IT'S BEEN seven months and six whole days since I threw my fags away.

Sounds like a Prince song, come to think of it, and while I'm not quite blubbing like Sinead O'Connor, part of me still gets misty-eyed when I think about the pleasures I have left behind.

The truth is, nothing does compare to the feeling you get as you choose your seat at the harbour-side, watch the sun dip beneath the waves and light up for the first time on your hard-earned holiday.

These days I can only watch and dream as the delicate smoke rises seductively from someone else's relaxing cigarette... then wince as it starts to drift my way, reminding me how disgustingly it used to smell.

None of my fellow smokers and ex-smokers can believe I still feel pangs of nostalgia for the habit I finally ditched in March after 25 years, on and off.

I was never a 40-a-day woman, and a lot of my fellow smokers scoffed at me when I told them I'd stubbed out my last cigarette.

"You're not even a smoker!" they insisted. "You only have a fag on a night out - how can you say you're addicted, let alone that you're giving up?"

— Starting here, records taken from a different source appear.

/-!
# The `Λ`-adic tower `k ↦ M_k ⊗ (Λ/I_k)(χ)` for an antitone family of open ideals `I_•` of `Λ = ℤ_p⟦T⟧`
# (e.g. Howard's SHAPIRO DIAGONAL `I_k = (ω_k, p^k)`, levels `Ind_{K_k/K} E[p^k] = 𝐓/(ω_k, p^k)𝐓`), as an
# instance of `Howard2004.AdicTower K Λ`; its reductions on `H¹` and its `lim_k H¹(K, ·)`
# (definitions with bodies + rfl/bridge theorems; instances only on the new type synonym `CoeffLevel`)

Topic `NumberTheory/EllipticCurves` (sequel of `ZpExtensionCoeffTwistCores` / `…CoeffActionProofs`; the `R = Λ`
twin of `ZpExtensionEisensteinAdicTower` (x9-p1-w3 g4, `R = S_m = Λ/(q_m)`)). Cell `pub/bsd-print-x9`, seat
`bsd-line-x9-p2` (g3): the Λ-ADIC SOURCE TOWER of STUB 2 of the shared μ-item of crux stmt-BirchSwinnertonDyer-27077
— the carrier on which the lit lineage types the cite-only (F-411) (CGLS22 Thm. 4.1.1: `κ^{Hg} ∈ KS(𝐓, F_Λ, 𝓛_E)`) and
the SOURCE of the LEAD's `CoeffTowerSetting.Hom.pushforward` (p647970/p648452 + TowerMorphismPushforward) into D1's
`specSetting` (lit g31 16:15:31Z: «source levels N j := Ind_{K_j/K} E[p^j] = 𝐓/(ω_j, p^j)𝐓 … in D1's vocabulary
E[p^j] ⊗ (Λ/(ω_j,p^j))(ψ^{±1})»; x9-p1 LEAD g3 17:06:30Z: «(F-411) typed on the Shapiro-diagonal source»).

Howard [2004, §2.2 = arXiv §3.2, Def. 2.2.3 (p0016 L47–55)]: «`𝐓 = lim← Ind_{K_n/K} T`, the limit with respect to
corestriction … canonical isomorphism `𝐓 ≅ T ⊗ Λ`»; any cofinal family of open ideals presents the same `𝐓`
(`Howard2004/TowerReindex`). WHAT, for a `ℤ_p`-extension `κ`, an inverse system `(M_k, ρ_k, t_k : M_{k+1} ↠ M_k)`
of discrete Galois modules (for `E`: `M_k = E[p^k]`, `t_k = (P ↦ p P)`), and a family of ideals
`I : ℕ → Ideal Λ` with `I (k+1) ≤ I k`, `ω_{J k} ∈ I k` (so `1 + T` has `p`-power order in `Λ/I k`) and
`𝔪^{e k} ≤ I k` (`I k` open):
* `ZpExtension.CoeffLevel p I M k` — TYPE SYNONYM of the level carrier `M_k ⊗ (Λ/I k)` (`CoeffExtension ℤ (Λ ⧸ I k) (M k)`)
  with its own instances, among them the `Λ`-module structure through `Λ ↠ Λ/I k` (`Module.compHom`; as for
  `EisensteinLevel`, a dedicated head symbol keeps instance search under the binder `k` deterministic);
* `ZpExtension.coeffLevelRed` — the `Λ`-linear reductions `M_{k+1} ⊗ Λ/I(k+1) → M_k ⊗ Λ/I k`
  (`coeffTwistReduce` along `Ideal.Quotient.factor` and `t k`);
* **`ZpExtension.coeffAdicTower κ ρ t I hI J hJ e he ht : Howard2004.AdicTower K Λ (CoeffLevel p I M)`**
  (`ρ k = coeffTwist`, `hlin` = `Λ`-linearity through `Λ/I k`, `killed k = ⟨e k, _⟩`, `red_surjective` from `ht`);
* bridges `coeffAdicTower_ρ`, `coeffAdicTower_red_apply`, **`redH1_coeffAdicTower`** (lit's `AdicTower.redH1` IS
  `galoisCohomology.map (coeffTwistReduce …) 1`), **`mem_limitH1_coeffAdicTower_iff`**, and
  **`smulFamily_coeffAdicTower`** (the tower's scalar action of `g ∈ Λ` on families IS `H¹([g] •)` levelwise).
DEFINITIONS WITH BODIES + theorems; no named fact, no instance on existing types, no notation, no `sorry`. Not here:
the Selmer triples `F_Λ` / Kolyvagin-quotient presentations / finite–singular slots making it a `CoeffTowerSetting`
(lit tranche 5), and the comparison with the pin `LambdaAdicSelmerData` (sequel `LambdaAdicSelmerDataToCoeffLimitH1`).
BSD is not proved by any of this.

References: [Howard2004HeegnerKolyvagin] B. Howard, Compositio Math. 140 (2004), §2.2 Def. 2.2.1–2.2.3 (arXiv:1202.6340
§3.2, p0016 L12–55), §1.6 (arXiv p. 12, L29–55), proof of Thm. 2.2.10; [Washington1997] §7.1, §13.1–§13.2;
[SerreGaloisCohomology1997] I §2.2, §2.5; [PerrinRiou1987BSMF] §0 p. 402.
-/

noncomputable section

open scoped TensorProduct ContRepresentation
open Field IsLocalRing

namespace Literature.NumberTheory.EllipticCurves.ZpExtension

open Literature.NumberTheory.GaloisRepresentations
open Literature.NumberTheory.GaloisCohomology.Howard2004

/-! ## §1 The level carriers `M_k ⊗ (Λ/I_k)` as `Λ`-modules -/

section Level

variable {p : ℕ} [hp : Fact p.Prime] {M : ℕ → Type} [∀ k, AddCommGroup (M k)]

/-- **The carrier `M ⊗ A` with the `ℤ`-algebra structure of `A` PINNED to the generic `Ring.toIntAlgebra`** (the
structure the generic constructions `coeffTwist` / `coeffUnit` / `coresCoeff` / `coeffTwistReduce` of
`ZpExtensionCoeffTwistCores` carry for a variable ring `A`; at a concrete quotient `A = Λ ⧸ I` instance resolution would
otherwise produce `Ideal.instAlgebraQuotient`, propositionally but not definitionally equal — same device as
`IwasawaAlgebra.EisensteinCoeff.Twisted`). Use this spelling at quotient rings. [cite: Howard2004HeegnerKolyvagin, §2.2 (𝐓/I𝐓)] -/
abbrev QuotTwisted (A : Type) [CommRing A] (M : Type) [AddCommGroup M] : Type :=
  @CoeffExtension ℤ _ A _ (Ring.toIntAlgebra _) M _ _

/-- The pure tensor `c ⊗ a` in the pinned carrier. [cite: Howard2004HeegnerKolyvagin, §2.2 (𝐓/I𝐓)] -/
abbrev QuotTwisted.tmul {A : Type} [CommRing A] {M : Type} [AddCommGroup M] (c : A) (a : M) : QuotTwisted A M :=
  @CoeffExtension.tmul ℤ _ A _ (Ring.toIntAlgebra _) M _ _ c a

variable (p) in
/-- **The level-`k` carrier `M_k ⊗ (Λ/I_k)`** of the `Λ`-adic tower, as a TYPE SYNONYM (a `def`) of the pinned carrier
`QuotTwisted (Λ ⧸ I k) (M k)` carrying its own copies of the instances (for synthesis under the binder `k`).
[cite: Howard2004HeegnerKolyvagin, §2.2 Def. 2.2.3 (𝐓 = lim← Ind_{K_n/K} T)] -/
def CoeffLevel (I : ℕ → Ideal (IwasawaAlgebra p)) (M : ℕ → Type) [∀ k, AddCommGroup (M k)] (k : ℕ) : Type :=
  QuotTwisted (IwasawaAlgebra p ⧸ I k) (M k)

namespace CoeffLevel

variable (p) (I : ℕ → Ideal (IwasawaAlgebra p)) (M)

/-- `M_k ⊗ Λ/I_k` is an abelian group (the instance of `CoeffExtension`). [cite: Howard2004HeegnerKolyvagin, §2.2] -/
instance instAddCommGroup (k : ℕ) : AddCommGroup (CoeffLevel p I M k) :=
  inferInstanceAs (AddCommGroup (QuotTwisted (IwasawaAlgebra p ⧸ I k) (M k)))

/-- `M_k ⊗ Λ/I_k` is a `Λ/I_k`-module (the instance of `CoeffExtension`). [cite: Howard2004HeegnerKolyvagin, §2.2] -/
instance instModule (k : ℕ) : Module (IwasawaAlgebra p ⧸ I k) (CoeffLevel p I M k) :=
  inferInstanceAs (Module (IwasawaAlgebra p ⧸ I k) (QuotTwisted (IwasawaAlgebra p ⧸ I k) (M k)))

/-- The discrete topology on `M_k ⊗ Λ/I_k` (the instance of `CoeffExtension`). [cite: SerreGaloisCohomology1997, I §2.1] -/
instance instTopologicalSpace (k : ℕ) : TopologicalSpace (CoeffLevel p I M k) :=
  inferInstanceAs (TopologicalSpace (QuotTwisted (IwasawaAlgebra p ⧸ I k) (M k)))

/-- `M_k ⊗ Λ/I_k` is discrete. [cite: SerreGaloisCohomology1997, I §2.1] -/
instance instDiscreteTopology (k : ℕ) : DiscreteTopology (CoeffLevel p I M k) :=
  inferInstanceAs (DiscreteTopology (QuotTwisted (IwasawaAlgebra p ⧸ I k) (M k)))

/-- `M_k ⊗ Λ/I_k` as a `Λ`-module through `Λ ↠ Λ/I_k` (Mathlib `Module.compHom`; instance on the synonym only):
`f • x = [f] • x`. [cite: Howard2004HeegnerKolyvagin, §2.2 (𝐓 = T ⊗ Λ as a Λ-module)] -/
instance instModuleIwasawa (k : ℕ) : Module (IwasawaAlgebra p) (CoeffLevel p I M k) :=
  Module.compHom (CoeffLevel p I M k) (Ideal.Quotient.mk (I k) : IwasawaAlgebra p →+* IwasawaAlgebra p ⧸ I k)

variable {p I M}

/-- Unfolding the `Λ`-action: `f • x = [f]_{Λ/I_k} • x`. [cite: Howard2004HeegnerKolyvagin, §2.2] -/
theorem iwasawa_smul_def (k : ℕ) (f : IwasawaAlgebra p) (x : CoeffLevel p I M k) :
    f • x = (Ideal.Quotient.mk (I k) f) • x := rfl

/-- Elements of `I_k` act by zero on level `k`. [cite: Howard2004HeegnerKolyvagin, §2.2] -/
theorem smul_eq_zero_of_mem (k : ℕ) {f : IwasawaAlgebra p} (hf : f ∈ I k) (x : CoeffLevel p I M k) : f • x = 0 := by
  rw [iwasawa_smul_def, Ideal.Quotient.eq_zero_iff_mem.mpr hf]
  exact zero_smul (IwasawaAlgebra p ⧸ I k) x

/-- The identity `CoeffLevel p I M k = QuotTwisted (Λ ⧸ I k) (M k)` as an additive isomorphism.
[cite: Howard2004HeegnerKolyvagin, §2.2] -/
def equivQuotTwisted (k : ℕ) : CoeffLevel p I M k ≃+ QuotTwisted (IwasawaAlgebra p ⧸ I k) (M k) :=
  AddEquiv.refl _

/-- `equivQuotTwisted` is the identity map. [cite: Howard2004HeegnerKolyvagin, §2.2] -/
@[simp] theorem equivQuotTwisted_apply (k : ℕ) (x : CoeffLevel p I M k) :
    equivQuotTwisted k x = (x : QuotTwisted (IwasawaAlgebra p ⧸ I k) (M k)) := rfl

end CoeffLevel

end Level

/-! ## §2 The tower -/

section Tower

variable {K : Type} [Field K] {p : ℕ} [hp : Fact p.Prime] (κ : ZpExtension K p)
  {M : ℕ → Type} [∀ k, AddCommGroup (M k)] [∀ k, TopologicalSpace (M k)] [∀ k, DiscreteTopology (M k)]
  (ρ : ∀ k, DiscreteGaloisModule K (M k))
  (t : ∀ k, (ρ (k + 1)).toContRepresentation →ⁱL (ρ k).toContRepresentation)
  (I : ℕ → Ideal (IwasawaAlgebra p)) (hI : ∀ k, I (k + 1) ≤ I k)
  (J : ℕ → ℕ) (hJ : ∀ k, ((1 + PowerSeries.X : IwasawaAlgebra p) ^ (p ^ J k) - 1) ∈ I k)

/-- The twisting unit `u_k = [1 + T] ∈ Λ/I_k`. [cite: Howard2004HeegnerKolyvagin, §2.2 (γ ↦ 1 + T)] -/
abbrev coeffLevelUnit (k : ℕ) : IwasawaAlgebra p ⧸ I k := Ideal.Quotient.mk (I k) (1 + PowerSeries.X)

/-- `Ideal.Quotient.factor` carries `[1 + T]_{Λ/I(k+1)}` to `[1 + T]_{Λ/I k}`. [cite: Washington1997, §13.1] -/
theorem factor_coeffLevelUnit (k : ℕ) :
    Ideal.Quotient.factor (hI k) (coeffLevelUnit I (k + 1)) = coeffLevelUnit I k :=
  Ideal.Quotient.factor_mk _ _

/-- **The reduction `M_{k+1} ⊗ (Λ/I(k+1))(χ) → M_k ⊗ (Λ/I k)(χ)` as a morphism of the twisted discrete Galois modules**:
`coeffTwistReduce` along the ring change `Λ/I(k+1) ↠ Λ/I k` and `t k : M_{k+1} → M_k`.
[cite: Howard2004HeegnerKolyvagin, §2.2 Def. 2.2.3 (limit along corestriction / reduction)] -/
def coeffLevelReduce (k : ℕ) :
    (κ.coeffTwist (ρ (k + 1)) (coeffLevelUnit I (k + 1)) (J (k + 1))
        (mk_one_add_X_pow_prime_pow_eq_one (I (k + 1)) (hJ (k + 1)))).toContRepresentation →ⁱL
      (κ.coeffTwist (ρ k) (coeffLevelUnit I k) (J k) (mk_one_add_X_pow_prime_pow_eq_one (I k) (hJ k))).toContRepresentation :=
  κ.coeffTwistReduce (mk_one_add_X_pow_prime_pow_eq_one (I (k + 1)) (hJ (k + 1)))
    (mk_one_add_X_pow_prime_pow_eq_one (I k) (hJ k)) (Ideal.Quotient.factor (hI k)) (factor_coeffLevelUnit I hI k) (t k)

/-- `coeffLevelReduce` on pure tensors: `c ⊗ a ↦ (c mod I k) ⊗ t k a`. [cite: Howard2004HeegnerKolyvagin, §2.2] -/
theorem coeffLevelReduce_tmul (k : ℕ) (c : IwasawaAlgebra p ⧸ I (k + 1)) (a : M (k + 1)) :
    κ.coeffLevelReduce ρ t I hI J hJ k (QuotTwisted.tmul c a) =
      QuotTwisted.tmul (Ideal.Quotient.factor (hI k) c) (t k a) :=
  κ.coeffTwistReduce_tmul _ _ _ _ (t k) c a

/-- **The `Λ`-linear reduction `M_{k+1} ⊗ Λ/I(k+1) → M_k ⊗ Λ/I k`** of the tower (`coeffLevelReduce` on the synonym
`CoeffLevel`; `Λ`-linear because the reduction is semilinear along a map under `Λ`).
[cite: Howard2004HeegnerKolyvagin, §2.2 Def. 2.2.3] -/
def coeffLevelRed (k : ℕ) : CoeffLevel p I M (k + 1) →ₗ[IwasawaAlgebra p] CoeffLevel p I M k where
  toFun x := κ.coeffLevelReduce ρ t I hI J hJ k (x : QuotTwisted (IwasawaAlgebra p ⧸ I (k + 1)) (M (k + 1)))
  map_add' x y := map_add _ _ _
  map_smul' f x := by
    change κ.coeffLevelReduce ρ t I hI J hJ k
        ((Ideal.Quotient.mk (I (k + 1)) f) • (x : QuotTwisted (IwasawaAlgebra p ⧸ I (k + 1)) (M (k + 1)))) =
      (Ideal.Quotient.mk (I k) f) • κ.coeffLevelReduce ρ t I hI J hJ k _
    have h := κ.coeffTwistReduce_smul (mk_one_add_X_pow_prime_pow_eq_one (I (k + 1)) (hJ (k + 1)))
      (mk_one_add_X_pow_prime_pow_eq_one (I k) (hJ k)) (Ideal.Quotient.factor (hI k)) (factor_coeffLevelUnit I hI k) (t k)
      (Ideal.Quotient.mk (I (k + 1)) f) (x : QuotTwisted (IwasawaAlgebra p ⧸ I (k + 1)) (M (k + 1)))
    rw [Ideal.Quotient.factor_mk] at h
    exact h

The fact that I could easily puff my way well into two packets whenever I did get stuck in apparently counted for nothing.

And it seemed to matter just as little that anyone who tried to part me from my cigarettes at that point would be risking permanent disablement or, indeed, death.

Months later, it still feels almost as though I am somehow not entitled to feel pangs of nostalgia for smoking.

A curious bravado is involved, as if only those who reach for the packet in their sleep can qualify for 'proper smoker' status.

But after I gave up, it was weeks and weeks before I felt safely able to go into a social situation where I knew there would be smokers. Pubs, parties, a day at the races, a meal out - all presented a stiff challenge to my less-than-iron will.

Whenever I had tried to give up cigarettes before, it had been exactly these social situations which had led to another fall from grace - and 'just one fag' would invariably put me right back at square one.

If I'm honest, there were two minor slips this time, both in early summer; so it really isn't a simple matter for 'social smokers' to pack it in, despite what the 'proper addicts' might have to say.

I'm not sure what stopped those minor slips from leading to total failure this time around. All I can think is that in the weeks before quitting I registered a nasty headache twice or three times, and when it happened for the fourth time I suddenly realised it might be because I was smoking fags end to end, and it might be starving my brain of oxygen.

I've not had a headache since I gave up, which suggests my hunch was right; and whenever I've felt a bit regretful as I watched someone else light up, a quick reminder of just how ill I felt has done the trick for me.

It's often been said that if someone were to offer you sweets that tasted vile, gave you a hacking cough, made you stink and eventually gave you cancer, you'd probably decline.

But, in my experience at any rate, it helps guard against temptation if those sweets have already made you feel pretty ill.